Understanding the Color Wheel – Analogous Colors

Blending Analogous Colors

Analogous colors are colors next to one another on the color wheel. Discover how you can use these combinations to make great art and to get dressed in the morning.

analogousHave you ever wondered why some color combinations look great together while other combinations somehow look “off”? Color schemes, combinations of colors, based on the color wheel can give you a sense of why some colors look better next to others.

Analogous colors are the colors that are next to one another on the color wheel. On a basic six-color wheel, you would get the following two-color combinations

  • Red and orange
  • Orange and yellow
  • Yellow and green
  • Green and blue
  • Blue and purple
  • Purple and red

If you want, you can create a color wheel and play around with basic color schemes. Try creating a twelve-color wheel, including colors such as red-orange between the red and the orange. These tertiary colors give you even more color schemes.

Creating Two-Color Analogous Color Combinations

Get a pack of basic color markers, crayons, or colored pencils. Color a two-inch stripe with each analogous color combination – make each color one-inch and have them touch. Leave some white space between the different combinations so the colors don’t influence one another.

Notice how because these colors sit next to one another on the color wheel they have something in common. Orange looks good next to red or yellow because together those colors mix to make orange.

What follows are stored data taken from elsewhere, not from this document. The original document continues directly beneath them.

import Literature.NumberTheory.Sieve.QuadraticRootsPrimeModuliDFIBilinearPairs
import Literature.NumberTheory.Sieve.DivisorBound
import HarnessLib

/-!
# Duke–Friedlander–Iwaniec 1995, §5: Proposition 2 from Proposition 4

Topic `Literature/NumberTheory/Sieve`.  Ninth file of the deduction of DFI's Propositions 1–2 from
Proposition 4 (W. Duke, J. B. Friedlander, H. Iwaniec, Ann. of Math. 141 (1995), §5
pp. 432–433), assembling `QuadraticRootsPrimeModuliDFI{Smoothing,RhoSums,BilinearCRT,BilinearFibre,
BilinearCauchy,BilinearOffDiag,BilinearPairs}.lean` into

* `dukeFriedlanderIwaniec1995_proposition2_of_proposition4 :
    dukeFriedlanderIwaniec1995_proposition4 → dukeFriedlanderIwaniec1995_proposition2`.

The argument is the printed one (§5): Cauchy in `(m, δ)` with the weight `‖αρ‖`, a smooth
majorant of `(M, 2M]` (here: four plateaux at the scales `M'_k = (3/4)M(5/4)^k`, so that (25)
applies at each scale), the diagonal `n₁ = n₂` by the trivial bound `≪ M`, the off-diagonal by
the CRT identity, removal of `(m, n₁n₂) = 1` at the cost `≪ M/N`, and (25) with `d = n₁n₂`,
`h ↦ (n₂ − n₁)h` in the range `N² ≪ M`; "the proposition is otherwise trivial".  Two points the
paper leaves implicit are made explicit: the factor `(h(n₂ − n₁), n₁n₂)^{1/4} = (h,n₁)^{1/4}(h,n₂)^{1/4}`
of (25) is summed over `n₁, n₂` using `∑_{N<p≤2N} (h,p)^{1/2} ≤ 2N + 2√(2N) log h`
(`DFI1995.sum_sqrt_gcd_primes_le`), and `τ(h(n₂−n₁)n₁n₂)^{3/2} log(2M')(1 + log h) ≪ M^{2ε}` uses
`h ≤ C₂MN`, `N² < M/2` and the divisor bound; the constant therefore depends on `f, ε, C₂` only,
as in the vendored statement. [cite: DukeFriedlanderIwaniec1995, Proposition 2 p. 426 (10); proof §5 pp. 432–433]

No new named fact is introduced (D-0026); Proposition 4 enters as a hypothesis.

## References

* W. Duke, J. B. Friedlander, H. Iwaniec, Ann. of Math. (2) 141 (1995), 423–441: Proposition 2
  (p. 426, (10)), §5 (pp. 432–433). [cite: DukeFriedlanderIwaniec1995, Proposition 2 and §5]
-/

noncomputable section

namespace Literature.NumberTheory.Sieve

open scoped BigOperators Polynomial ComplexConjugate
open Finset Polynomial

namespace DFI1995

/-! ### Summing over `n₁, n₂` -/

/-- **"Summing over all `n₁, n₂`"** (p. 433): if `V(n, n) ≤ D` on the support of `b ≥ 0` and
`V(n₁, n₂) ≤ E₀ w_{n₁} w_{n₂} + E₁` for `n₁ ≠ n₂` in the support, then
`∑∑ b_{n₁} b_{n₂} V(n₁, n₂) ≤ D ∑ b² + E₀ (∑ b w)² + E₁ (∑ b)²`. [folklore] -/
theorem sum_sum_pairs_le (S : Finset ℕ) (b w : ℕ → ℝ) (V : ℕ → ℕ → ℝ) {D E₀ E₁ : ℝ}
    (hb : ∀ n, 0 ≤ b n) (hw : ∀ n, 0 ≤ w n) (hE₀ : 0 ≤ E₀) (hE₁ : 0 ≤ E₁)
    (hdiag : ∀ n ∈ S, b n ≠ 0 → V n n ≤ D)
    (hoff : ∀ n₁ ∈ S, ∀ n₂ ∈ S, b n₁ ≠ 0 → b n₂ ≠ 0 → n₁ ≠ n₂ → V n₁ n₂ ≤ E₀ * w n₁ * w n₂ + E₁) :
    ∑ n₁ ∈ S, ∑ n₂ ∈ S, b n₁ * b n₂ * V n₁ n₂ ≤
      D * ∑ n ∈ S, b n ^ 2 + E₀ * (∑ n ∈ S, b n * w n) ^ 2 + E₁ * (∑ n ∈ S, b n) ^ 2 := by
  classical
  have hterm : ∀ n₁ ∈ S, ∀ n₂ ∈ S, b n₁ * b n₂ * V n₁ n₂ ≤
      b n₁ * b n₂ * ((if n₁ = n₂ then D else 0) + E₀ * w n₁ * w n₂ + E₁) := by
    intro n₁ h₁ n₂ h₂
    by_cases hb0 : b n₁ * b n₂ = 0
    · rw [hb0, zero_mul, zero_mul]
    have hb1 : b n₁ ≠ 0 := fun h => hb0 (by rw [h, zero_mul])
    have hb2 : b n₂ ≠ 0 := fun h => hb0 (by rw [h, mul_zero])
    refine mul_le_mul_of_nonneg_left ?_ (mul_nonneg (hb _) (hb _))
    by_cases heq : n₁ = n₂
    · subst heq
      rw [if_pos rfl]
      have := hdiag n₁ h₁ hb1
      nlinarith [hw n₁, mul_nonneg hE₀ (mul_nonneg (hw n₁) (hw n₁))]
    · rw [if_neg heq, zero_add]
      exact hoff n₁ h₁ n₂ h₂ hb1 hb2 heq
  calc ∑ n₁ ∈ S, ∑ n₂ ∈ S, b n₁ * b n₂ * V n₁ n₂
      ≤ ∑ n₁ ∈ S, ∑ n₂ ∈ S, b n₁ * b n₂ * ((if n₁ = n₂ then D else 0) + E₀ * w n₁ * w n₂ + E₁) :=
        Finset.sum_le_sum fun n₁ h₁ => Finset.sum_le_sum fun n₂ h₂ => hterm n₁ h₁ n₂ h₂
    _ = D * ∑ n ∈ S, b n ^ 2 + E₀ * (∑ n ∈ S, b n * w n) ^ 2 + E₁ * (∑ n ∈ S, b n) ^ 2 := by
        have h1 : ∑ n₁ ∈ S, ∑ n₂ ∈ S, b n₁ * b n₂ * (if n₁ = n₂ then D else 0) = D * ∑ n ∈ S, b n ^ 2 := by
          rw [Finset.mul_sum]
          refine Finset.sum_congr rfl fun n₁ h₁ => ?_
          simp_rw [mul_ite, mul_zero]
          rw [Finset.sum_ite_eq S n₁, if_pos h₁]
          ring
        have h2 : ∑ n₁ ∈ S, ∑ n₂ ∈ S, b n₁ * b n₂ * (E₀ * w n₁ * w n₂) = E₀ * (∑ n ∈ S, b n * w n) ^ 2 := by
          rw [sq, Finset.sum_mul_sum, Finset.mul_sum]
          refine Finset.sum_congr rfl fun n₁ _ => ?_
          rw [Finset.mul_sum]
          refine Finset.sum_congr rfl fun n₂ _ => ?_
          ring
        have h3 : ∑ n₁ ∈ S, ∑ n₂ ∈ S, b n₁ * b n₂ * E₁ = E₁ * (∑ n ∈ S, b n) ^ 2 := by
          rw [sq, Finset.sum_mul_sum, Finset.mul_sum]
          refine Finset.sum_congr rfl fun n₁ _ => ?_
          rw [Finset.mul_sum]
          refine Finset.sum_congr rfl fun n₂ _ => ?_
          ring
        rw [← h1, ← h2, ← h3, ← Finset.sum_add_distrib, ← Finset.sum_add_distrib]
        refine Finset.sum_congr rfl fun n₁ _ => ?_
        rw [← Finset.sum_add_distrib, ← Finset.sum_add_distrib]
        refine Finset.sum_congr rfl fun n₂ _ => ?_
        ring

/-! ### The diagonal and off-diagonal pair bounds with the cover weight -/

/-- The diagonal pairs: `V(n, n) ≤ 6 C_diag M` for `n` prime (`M ≥ 2`). [cite: DukeFriedlanderIwaniec1995, §5 p. 433] -/
theorem norm_cover_diag_le {f : ℤ[X]} {Cd : ℝ}
    (hCd : ∀ (g : ℝ → ℝ) (M' X : ℝ), 0 ≤ M' → 2 * M' ≤ X → (∀ t : ℝ, |g t| ≤ 1) →
      (∀ t : ℝ, g t ≠ 0 → M' ≤ t ∧ t ≤ 2 * M') → ∀ (h : ℤ) (n : ℕ), n.Prime →
      ‖∑ m ∈ (Icc 1 ⌊X⌋₊).filter (fun m => Nat.Coprime m n ∧ Nat.Coprime m n),
        (g m : ℂ) * fibrePairSum f h m n n‖ ≤ Cd * M')
    {M : ℝ} (hM : 2 ≤ M) (h : ℤ) {n : ℕ} (hn : n.Prime) :
    ‖∑ m ∈ (Icc 1 ⌊3 * M⌋₊).filter (fun m => Nat.Coprime m n ∧ Nat.Coprime m n),
      (coverWeight M m : ℂ) * fibrePairSum f h m n n‖ ≤ 6 * Cd * M := by
  have hM0 : 0 < M := by linarith
  refine (norm_sum_coverWeight_le M _ _).trans ?_
  have hk : ∀ k ∈ Finset.range 4, ‖∑ m ∈ (Icc 1 ⌊3 * M⌋₊).filter (fun m => Nat.Coprime m n ∧ Nat.Coprime m n),
      (pieceWeight M k m : ℂ) * fibrePairSum f h m n n‖ ≤ Cd * (3 / 2 * M) := by
    intro k hk
    rw [Finset.mem_range] at hk
    obtain ⟨h1, h2, h3, h4⟩ := pieceScale_bounds hM hk
    have := hCd (pieceWeight M k) (3 / 4 * piecePt M k) (3 * M) (by linarith) h2
      (fun t => by
        obtain ⟨a1, a2⟩ := pieceWeight_mem hM0 k t
        rw [abs_of_nonneg a1]; exact a2)
      (fun t ht => pieceWeight_ne_zero hM0 k ht) h n hn
    refine this.trans ?_
    have hCd0 : 0 ≤ Cd := by
      have h0 := hCd (fun _ => 0) 1 2 zero_le_one (by norm_num) (fun t => by simp) (fun t ht => absurd rfl ht) h n hn
      simp at h0
      linarith
    exact mul_le_mul_of_nonneg_left h4 hCd0
  refine (Finset.sum_le_sum hk).trans ?_
  rw [Finset.sum_const, Finset.card_range, nsmul_eq_mul]
  norm_num
  nlinarith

Three Color Analogous Combinations

Together red, orange, and yellow create a trio of warm analogous colors. Green, blue, and violet tend to be considered cool colors. A combination of orange, yellow, and green will make the green seem warmer. If you include tertiary colors, you’ll get even more analogous color combinations.

Create as many three-color analogous combinations as you can, coloring a three-inch stripe with each color an inch square.

If you were decorating your room or getting dressed in the morning, you could use your knowledge of analogous colors to match clothing. Select one color as your dominant color (blue pants), a second color to support the first (green sweatshirt), and the final color as an accent (a yellow hat).

Cubism-Inspired Art Project

On a sheet of paper, draw a simple image (house, animal, flower, etc.) Think of a picture you might find in a coloring book for young children – it shouldn’t have too many details.

Take a ruler and a pencil and draw three lines across the image in one direction and four lines across the other direction. Draw the lines at diagonal angles in different directions.

Now, look at the three-color analogous combinations you discovered and select your favorite. Take those three pencils, plus black and white.

To color your image, each time you cross a line, you will change colors giving your final picture a cubist feel. It doesn’t matter if the line is part of your image or is one of the lines you drew through the image. For each line, you cross, change the color, no matter how big or small the area is, including the background.

You will only use these five colors (you don’t have to color the white sections since the paper is white, but having the pencil there is a good reminder) to color the image. Try to avoid using the same color for two sections that are next to one another. (If points touch, that is okay.)

Learning to use analogous colors will make it easier to select color combinations for your room, your clothing, party decorations, and art and craft projects. Keep the examples you colored for future reference until thinking about analogous combinations becomes natural.